Malcolm Milward

Personal information
- Full name: Malcolm Milward
- Born: 22 August 1948 (age 78) Stoke-on-Trent, Staffordshire, England
- Batting: Right-handed
- Bowling: Right-arm medium

Domestic team information
- 1976–1978: Staffordshire

Career statistics
| Competition | List A |
| Matches | 1 |
| Runs scored | – |
| Batting average | – |
| 100s/50s | –/– |
| Top score | – |
| Balls bowled | 72 |
| Wickets | – |
| Bowling average | – |
| 5 wickets in innings | – |
| 10 wickets in match | – |
| Best bowling | – |
| Catches/stumpings | –/– |
- Source: Cricinfo, 18 June 2011

= Malcolm Milward =

English cricketer (born 1948)

Malcolm Milward (born 22 August 1948) is a former English cricketer. Milward was a right-handed batsman who bowled right-arm medium pace. He was born in Stoke-on-Trent, Staffordshire.

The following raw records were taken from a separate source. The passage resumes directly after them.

import Literature.Topology.FourManifolds.CodimTwoNormalPartner
import Literature.Topology.FourManifolds.SphereEmbeddingNormalTube
import Mathlib.Geometry.Manifold.SmoothApprox
import Mathlib.Geometry.Manifold.Metrizable
import HarnessLib

/-!
# Kirby's Theorem VIII.2 for `Mⁿ ⊆ S^{n+2}`: the normal bundle of a closed oriented codimension-two submanifold of a sphere is trivial

Topic `Literature/Topology/FourManifolds`; fourth file of the generalisation of the tree's 2-knot
pipeline from the round `S²` (`TwoKnotNormalEuler.lean`, Kirby's Thm. VIII.2 for `S² ⊆ S⁴`) to an
**abstract compact oriented manifold** `M` (charted on `ℝⁿ`) smoothly embedded in the round sphere
`f : M → 𝕊ⁿ⁺²`. We **prove** (R. C. Kirby, *The Topology of 4-Manifolds* (1989), Ch. VIII,
Thm. 2, p. 44, for `Q = S^{n+2}` where `[M] = 0 ∈ H_n(Q; ℤ)` is automatic):

* `exists_isNormalFraming_one_of_embedding` — `f` admits a `C^∞` vector field tangent to `𝕊ⁿ⁺²`
  and nowhere tangent to `f` (a nowhere-zero cross-section of the normal bundle: "`χ(ν) = 0`");
* `exists_isNormalFraming_two_of_embedding` — **`f` admits a normal `2`-framing**
  (`Literature.Topology.FourManifolds.IsNormalFraming (𝓡 n) f fr`, `fr : Fin 2 → M → ℝⁿ⁺³`), i.e.
  the normal bundle of `f` is trivial ("Since the normal bundle `ν` is oriented, it is enough to
  find a non-zero cross-section").

## The argument (Kirby's proof, pp. 44–45, made elementary — verbatim the tree's argument for `S²`)

Kirby: pull `ν` back over its total space `E(ν) ≅ N` (a tubular neighbourhood of `M` in `Q`);
off `M` the tautological section and the orientation trivialise the pull-back, so it extends by
the trivial bundle to a plane bundle `ξ` over `Q` with `ξ|_M = ν`; then `χ(ξ)` is Poincaré dual to
`[M] = 0`. As in `TwoKnotNormalEuler.lean` we realise `ξ` concretely as a continuous field of
idempotents of `ℝⁿ⁺³ × ℝ²` over `S^{n+2}` (`planeField`: the normal projection `Q_{x(z)}` at the
nearest point within `δ/2` of `f(M)`, the trivial plane `0 × ℝ²` beyond `δ`, and on the collar the
plane spanned by `cos θ (w/‖w‖, 0) + sin θ (0, e₀)`, `cos θ (Jw, 0) + sin θ (0, e₁)` with `w` the
normal part of `z` — the tautological section — and `J` the rotation by a right angle in the
oriented normal plane, `CodimTwoNormalPartner.lean`), and replace the last (cohomological)
sentence by the remark that `f(M)` misses a pair of antipodal points `±a`
(`exists_notMem_range_neg_notMem_range`) and that along the spherical chords from `a` any vector
fixed by `P_a` is transported, in finitely many projection steps, to a nonzero vector fixed by
`P_{f x} = Q_x ⊕ 0`, continuously in `x` (`exists_continuous_section`,
`exists_continuous_normal_of_embedding`); smoothing and re-projecting gives the smooth normal field,
and the partner field of `CodimTwoNormalPartner.lean` (continuous), smoothed and re-projected onto
the orthogonal complement of the first field inside `ν`, gives the second.

The tubular neighbourhood (nearest points, `SphereEmbeddingNormalTube.lean` over the tree's
`NormalRetraction.lean`), the smooth normal projection field (`SphereImmersionNormalField.lean`
over the tree's `contMDiff_tangentProj`) and the oriented partner (`CodimTwoNormalPartner.lean`
over the tree's `OrientationSign.lean`) are the inputs that were specific to the round `S²` in the
tree's version.

Everything here is proved; no named facts are introduced (D-0026).

## References

* R. C. Kirby, *The Topology of 4-Manifolds*, LNM 1374, Springer (1989), Ch. VIII, Thm. 2 and its
  proof, pp. 44–45. [Kirby1989]
* M. W. Hirsch, *Differential Topology*, GTM 33, Springer (1976), Ch. 4, §5 (tubular
  neighbourhoods), §4 (orientations) and Ch. 5, §2, Thm. 2.10 (Euler number zero ⇒ nonvanishing
  section) — background; the transport argument replaces the obstruction theory. [HirschDT1976]
-/

open scoped Manifold ContDiff Topology RealInnerProductSpace NNReal
open Set Function Metric Module Filter

noncomputable section

namespace Literature.Topology.FourManifolds

/-- Local notation: `𝔼 n` is the model Euclidean space `EuclideanSpace ℝ (Fin n)`. -/
local notation "𝔼 " n:arg => EuclideanSpace ℝ (Fin n)

/-- Local notation: `𝕊 n` is the unit sphere in `EuclideanSpace ℝ (Fin (n + 1))`. -/
local notation "𝕊 " n:arg => (Metric.sphere (0 : EuclideanSpace ℝ (Fin (n + 1))) 1)

/-- Local notation: `𝔽 m = ℝᵐ × ℝ²`, the fibre of the trivial bundle carrying the plane field. -/
local notation "𝔽 " m:arg => (EuclideanSpace ℝ (Fin m) × EuclideanSpace ℝ (Fin 2))

attribute [local instance] fact_finrank_euclideanSpace_succ

namespace NormalEuler

/-! ### Three families of idempotents on `ℝᵐ × ℝ²` -/

section Ops

variable {m : ℕ}

/-- The **inner idempotent** `(p, q) ↦ (Q p, 0)` attached to an operator `Q` on `ℝᵐ`. [folklore] -/
def inOp (Q : 𝔼 m →L[ℝ] 𝔼 m) : 𝔽 m →L[ℝ] 𝔽 m :=
  (ContinuousLinearMap.inl ℝ (𝔼 m) (𝔼 2)).comp (Q.comp (ContinuousLinearMap.fst ℝ (𝔼 m) (𝔼 2)))

/-- Unfolding of `inOp`. [folklore] -/
@[simp]
theorem inOp_apply (Q : 𝔼 m →L[ℝ] 𝔼 m) (v : 𝔽 m) : inOp Q v = (Q v.1, 0) := rfl

/-- The **outer idempotent** `(p, q) ↦ (0, q)`. [folklore] -/
def outOp : 𝔽 m →L[ℝ] 𝔽 m :=
  (ContinuousLinearMap.inr ℝ (𝔼 m) (𝔼 2)).comp (ContinuousLinearMap.snd ℝ (𝔼 m) (𝔼 2))

/-- Unfolding of `outOp`. [folklore] -/
@[simp]
theorem outOp_apply (v : 𝔽 m) : outOp v = (0, v.2) := rfl

/-- The coefficient functionals `αᵢ(p, q) = c ⟪uᵢ, p⟫ + s qᵢ` of the mixed idempotent. [folklore] -/
def mixCoeff (u : Fin 2 → 𝔼 m) (c s : ℝ) (i : Fin 2) : 𝔽 m →L[ℝ] ℝ :=
  c • (innerSL ℝ (u i)).comp (ContinuousLinearMap.fst ℝ (𝔼 m) (𝔼 2)) +
    s • (EuclideanSpace.proj i).comp (ContinuousLinearMap.snd ℝ (𝔼 m) (𝔼 2))

/-- Unfolding of `mixCoeff`. [folklore] -/
@[simp]
theorem mixCoeff_apply (u : Fin 2 → 𝔼 m) (c s : ℝ) (i : Fin 2) (v : 𝔽 m) :
    mixCoeff u c s i v = c * ⟪u i, v.1⟫ + s * v.2 i := by
  simp [mixCoeff]

/-- The **mixed idempotent** of a pair of vectors `u₀, u₁ ∈ ℝᵐ` and an angle `(c, s)`: the
orthogonal projection of `ℝᵐ × ℝ²` onto the plane spanned by the orthonormal pair
`fᵢ = (c uᵢ, s eᵢ)` when `(u₀, u₁)` is orthonormal and `c² + s² = 1` — it rotates the plane
`span(u₀, u₁) × 0` (`(c, s) = (1, 0)`) to the plane `0 × ℝ²` (`(c, s) = (0, 1)`). [folklore] -/
def mixOp (u : Fin 2 → 𝔼 m) (c s : ℝ) : 𝔽 m →L[ℝ] 𝔽 m :=
  ∑ i : Fin 2, (mixCoeff u c s i).smulRight ((c • u i, s • EuclideanSpace.single i (1 : ℝ)) : 𝔽 m)

/-- Unfolding of `mixOp`. [folklore] -/
theorem mixOp_apply (u : Fin 2 → 𝔼 m) (c s : ℝ) (v : 𝔽 m) :
    mixOp u c s v = ∑ i : Fin 2, (c * ⟪u i, v.1⟫ + s * v.2 i) •
      ((c • u i, s • EuclideanSpace.single i (1 : ℝ)) : 𝔽 m) := by
  simp [mixOp]

/-- First component of `mixOp`. [folklore] -/
theorem mixOp_apply_fst (u : Fin 2 → 𝔼 m) (c s : ℝ) (v : 𝔽 m) :
    (mixOp u c s v).1 = ∑ i : Fin 2, ((c * ⟪u i, v.1⟫ + s * v.2 i) * c) • u i := by
  rw [mixOp_apply, Prod.fst_sum]
  simp [smul_smul]

/-- Second component of `mixOp`. [folklore] -/
theorem mixOp_apply_snd (u : Fin 2 → 𝔼 m) (c s : ℝ) (v : 𝔽 m) :
    (mixOp u c s v).2 = ∑ i : Fin 2, ((c * ⟪u i, v.1⟫ + s * v.2 i) * s) •
      EuclideanSpace.single i (1 : ℝ) := by
  rw [mixOp_apply, Prod.snd_sum]
  simp [smul_smul]

/-- At the angle `(1, 0)` the mixed idempotent is `(p, q) ↦ (∑ ⟪uᵢ, p⟫ uᵢ, 0)`. [folklore] -/
theorem mixOp_one_zero (u : Fin 2 → 𝔼 m) (v : 𝔽 m) :
    mixOp u 1 0 v = (∑ i : Fin 2, ⟪u i, v.1⟫ • u i, 0) := by
  ext1
  · rw [mixOp_apply_fst]; simp
  · rw [mixOp_apply_snd]; simp

/-- At the angle `(0, 1)` the mixed idempotent is the outer idempotent. [folklore] -/
theorem mixOp_zero_one (u : Fin 2 → 𝔼 m) (v : 𝔽 m) : mixOp u 0 1 v = outOp v := by
  ext1
  · rw [mixOp_apply_fst]; simp
  · rw [mixOp_apply_snd, outOp_apply]
    simpa using (EuclideanSpace.basisFun (Fin 2) ℝ).sum_repr v.2

/-- The coefficients of `mixOp v` are those of `v` (orthonormal `u`, `c² + s² = 1`). [folklore] -/
theorem mixCoeff_mixOp {u : Fin 2 → 𝔼 m} (hu : Orthonormal ℝ u) {c s : ℝ} (hcs : c ^ 2 + s ^ 2 = 1)
    (i : Fin 2) (v : 𝔽 m) : mixCoeff u c s i (mixOp u c s v) = mixCoeff u c s i v := by
  have h00 : ‖u 0‖ = 1 := hu.1 0
  have h11 : ‖u 1‖ = 1 := hu.1 1
  have h01 : ⟪u 0, u 1⟫ = 0 := hu.2 (by decide)
  have h10 : ⟪u 1, u 0⟫ = 0 := hu.2 (by decide)
  rw [mixCoeff_apply, mixCoeff_apply, mixOp_apply_fst, mixOp_apply_snd]
  simp only [Fin.sum_univ_two, inner_add_right, inner_smul_right, WithLp.ofLp_add,
    WithLp.ofLp_smul, Pi.add_apply, Pi.smul_apply, smul_eq_mul]
  fin_cases i
  · simp [h00, h01]
    linear_combination (c * ⟪u 0, v.1⟫ + s * v.2 0) * hcs
  · simp [h11, h10]
    linear_combination (c * ⟪u 1, v.1⟫ + s * v.2 1) * hcs

/-- **The mixed operator is idempotent** for an orthonormal pair and `c² + s² = 1`. [folklore] -/
theorem mixOp_mixOp {u : Fin 2 → 𝔼 m} (hu : Orthonormal ℝ u) {c s : ℝ} (hcs : c ^ 2 + s ^ 2 = 1)
    (v : 𝔽 m) : mixOp u c s (mixOp u c s v) = mixOp u c s v := by
  have h : ∀ i, mixCoeff u c s i (mixOp u c s v) = mixCoeff u c s i v :=
    fun i => mixCoeff_mixOp hu hcs i v
  simp only [mixCoeff_apply] at h
  conv_lhs => rw [mixOp_apply]
  conv_rhs => rw [mixOp_apply]
  exact Finset.sum_congr rfl fun i _ => by rw [h i]

/-- `inOp Q` is idempotent when `Q` is. [folklore] -/
theorem inOp_inOp {Q : 𝔼 m →L[ℝ] 𝔼 m} (hQ : ∀ p, Q (Q p) = Q p) (v : 𝔽 m) :
    inOp Q (inOp Q v) = inOp Q v := by
  simp [hQ]

/-- `outOp` is idempotent. [folklore] -/
theorem outOp_outOp (v : 𝔽 m) : outOp (outOp v) = outOp v := rfl

/-- `inOp` is continuous in `Q`. [folklore] -/
theorem continuous_inOp : Continuous (inOp : (𝔼 m →L[ℝ] 𝔼 m) → 𝔽 m →L[ℝ] 𝔽 m) :=
  continuous_const.clm_comp (continuous_id.clm_comp continuous_const)

/-- `mixOp` is a smooth function of its data `(u, c, s)` (a polynomial). [folklore] -/
theorem contDiff_mixOp :
    ContDiff ℝ ∞ fun t : (Fin 2 → 𝔼 m) × ℝ × ℝ => mixOp t.1 t.2.1 t.2.2 := by
  unfold mixOp mixCoeff
  refine ContDiff.sum fun i _ => ?_
  have hu : ContDiff ℝ ∞ fun t : (Fin 2 → 𝔼 m) × ℝ × ℝ => t.1 i :=
    (contDiff_apply ℝ (𝔼 m) i).comp contDiff_fst
  have hc : ContDiff ℝ ∞ fun t : (Fin 2 → 𝔼 m) × ℝ × ℝ => t.2.1 := contDiff_fst.comp contDiff_snd
  have hs : ContDiff ℝ ∞ fun t : (Fin 2 → 𝔼 m) × ℝ × ℝ => t.2.2 := contDiff_snd.comp contDiff_snd
  refine ContDiff.smulRight ?_ ?_
  · exact (hc.smul (((innerSL ℝ (E := 𝔼 m)).contDiff.comp hu).clm_comp contDiff_const)).add
      (hs.smul contDiff_const)
  · exact (hc.smul hu).prodMk (hs.smul contDiff_const)

/-- `mixOp` is continuous in its data `(u, c, s)`. [folklore] -/
theorem continuous_mixOp :
    Continuous fun t : (Fin 2 → 𝔼 m) × ℝ × ℝ => mixOp t.1 t.2.1 t.2.2 :=
  contDiff_mixOp.continuous

end Ops

/-! ### Transport of a vector through a one-parameter family of idempotents -/

section Transport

Milward made a single appearance for Staffordshire in the 1976 Minor Counties Championship against Lincolnshire. In Staffordshires' first-innings, he was dismissed for a duck by Somachandra de Silva, while in their second-innings he ended unbeaten on 2. With the ball, he took the wicket of Michael Hodson in Lincolnshires' first-innings for the cost of 9 runs from 4 overs, while he didn't bowl in their second-innings. He next played for Staffordshire in 1978, making his only List A appearance against Devon in the Gillette Cup. In this match, he didn't bat and bowled 12 wicket-less overs.